Task instructions - Repeat the listing below in full, exactly as it stands.

[[ Exercise material, beginning ]]

import Literature.NumberTheory.EllipticCurves.HeegnerPointsRationality
import Literature.NumberTheory.EllipticCurves.HeegnerPointsShimuraReduction
import Literature.NumberTheory.EllipticCurves.ModularParamYRationality
import Literature.NumberTheory.EllipticCurves.ModularCurveManinConstantProofs
import HarnessLib

/-!
# Proof of `heegnerPointComplex_mem_range_map` (Darmon, *Rational points on modular elliptic curves*, Thm. 3.6)

Topic `NumberTheory/EllipticCurves`; the closing file of the "canonical model of `X₀(N)` at CM
points" chain.  The named fact `heegnerPointComplex_mem_range_map N W K`
(`HeegnerPointsRationality.lean`: a complex Heegner point `φ(τ)`, `τ ∈ HP_N(d_K)`, is the image of a
`K`-rational point) was reduced in `HeegnerPointsShimuraReduction.lean`
(`heegnerPointComplex_mem_range_map_of_isAutEquivariantOnHeegner`, `isAutEquivariantOnHeegner_of_weierstrassP`)
to the transport of the values of the two modular functions `x = ℘_Λ(c·u)`, `y = ℘_Λ'(c·u)`
(`u = 2πi∫f`, `Λ = Λ_E`, `c` the Manin constant of the datum) along `Aut(ℂ)` at level-`N`
CM points: for `σ ∈ Aut(ℂ)` and `τ, τ'` with `LevelTransport N σ τ τ'`,
`σ(x(τ)) = x(τ')`, `σ(y(τ)) = y(τ')` (and poles correspond to poles).  This is proved here for
**every** pair of `LevelTransport`-related points (`transport_weierstrassP_values`), by

* the local representation of `x, y ∈ K_N = ℂ(X₀(N))` at `τ` through the eight coordinate functions
  (`ModularCurveLocalRingsAtPoints`), whose values at `τ` are carried by `σ` to their values at `τ'`
  (`LevelTransport.apply_coordVal`, from `ModularCurveEisensteinCoordinates`);
* the `σ`-invariance of the `q`-expansions of `x, y` (`ModularParamXRationality`,
  `ModularParamYRationality`: `f` has rational coefficients, `Λ_E` rational invariants) and of the
  coordinate functions (`ModularCurveCoordinateRationality`), so that the transported representation
  is again a representation of `x, y`, now at `τ'`;
* the dictionary between values of `x, y` at the places `P_τ` and `℘_Λ(c·u(τ)), ℘_Λ'(c·u(τ))`
  (`ModularParamXFunction`, `ModularParamYFunction`).

Hence `Dt.IsAutEquivariantOnHeegner D` for every datum and every `D` (`isAutEquivariantOnHeegner`), and
**`heegnerPointComplex_mem_range_map_holds`** (Darmon 2004, Thm. 3.6; Gross 1984, §3; Shimura 1971,
Thm. 7.14 with Prop. 6.9 for the classical route through the `ℚ`-structure of `X₀(N)`).

## References

* H. Darmon, *Rational Points on Modular Elliptic Curves*, CBMS 101, AMS 2004, Thm. 3.6, Thm. 3.7,
  §3.7. [Darmon2004]
* G. Shimura, *Introduction to the arithmetic theory of automorphic functions*, 1971, §6.2, Thm. 7.14.
  [ShimuraIATAF1971]
* B. H. Gross, *Heegner points on X₀(N)*, in: Modular Forms (Durham 1983), 1984, §3. [Gross1984]
-/

noncomputable section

[[ Exercise material, end ]]

Worked solution -
import Literature.NumberTheory.EllipticCurves.HeegnerPointsRationality
import Literature.NumberTheory.EllipticCurves.HeegnerPointsShimuraReduction
import Literature.NumberTheory.EllipticCurves.ModularParamYRationality
import Literature.NumberTheory.EllipticCurves.ModularCurveManinConstantProofs
import HarnessLib

/-!
# Proof of `heegnerPointComplex_mem_range_map` (Darmon, *Rational points on modular elliptic curves*, Thm. 3.6)

Topic `NumberTheory/EllipticCurves`; the closing file of the "canonical model of `X₀(N)` at CM
points" chain.  The named fact `heegnerPointComplex_mem_range_map N W K`
(`HeegnerPointsRationality.lean`: a complex Heegner point `φ(τ)`, `τ ∈ HP_N(d_K)`, is the image of a
`K`-rational point) was reduced in `HeegnerPointsShimuraReduction.lean`
(`heegnerPointComplex_mem_range_map_of_isAutEquivariantOnHeegner`, `isAutEquivariantOnHeegner_of_weierstrassP`)
to the transport of the values of the two modular functions `x = ℘_Λ(c·u)`, `y = ℘_Λ'(c·u)`
(`u = 2πi∫f`, `Λ = Λ_E`, `c` the Manin constant of the datum) along `Aut(ℂ)` at level-`N`
CM points: for `σ ∈ Aut(ℂ)` and `τ, τ'` with `LevelTransport N σ τ τ'`,
`σ(x(τ)) = x(τ')`, `σ(y(τ)) = y(τ')` (and poles correspond to poles).  This is proved here for
**every** pair of `LevelTransport`-related points (`transport_weierstrassP_values`), by

* the local representation of `x, y ∈ K_N = ℂ(X₀(N))` at `τ` through the eight coordinate functions
  (`ModularCurveLocalRingsAtPoints`), whose values at `τ` are carried by `σ` to their values at `τ'`
  (`LevelTransport.apply_coordVal`, from `ModularCurveEisensteinCoordinates`);
* the `σ`-invariance of the `q`-expansions of `x, y` (`ModularParamXRationality`,
  `ModularParamYRationality`: `f` has rational coefficients, `Λ_E` rational invariants) and of the
  coordinate functions (`ModularCurveCoordinateRationality`), so that the transported representation
  is again a representation of `x, y`, now at `τ'`;
* the dictionary between values of `x, y` at the places `P_τ` and `℘_Λ(c·u(τ)), ℘_Λ'(c·u(τ))`
  (`ModularParamXFunction`, `ModularParamYFunction`).

Hence `Dt.IsAutEquivariantOnHeegner D` for every datum and every `D` (`isAutEquivariantOnHeegner`), and
**`heegnerPointComplex_mem_range_map_holds`** (Darmon 2004, Thm. 3.6; Gross 1984, §3; Shimura 1971,
Thm. 7.14 with Prop. 6.9 for the classical route through the `ℚ`-structure of `X₀(N)`).

## References

* H. Darmon, *Rational Points on Modular Elliptic Curves*, CBMS 101, AMS 2004, Thm. 3.6, Thm. 3.7,
  §3.7. [Darmon2004]
* G. Shimura, *Introduction to the arithmetic theory of automorphic functions*, 1971, §6.2, Thm. 7.14.
  [ShimuraIATAF1971]
* B. H. Gross, *Heegner points on X₀(N)*, in: Modular Forms (Durham 1983), 1984, §3. [Gross1984]
-/

noncomputable section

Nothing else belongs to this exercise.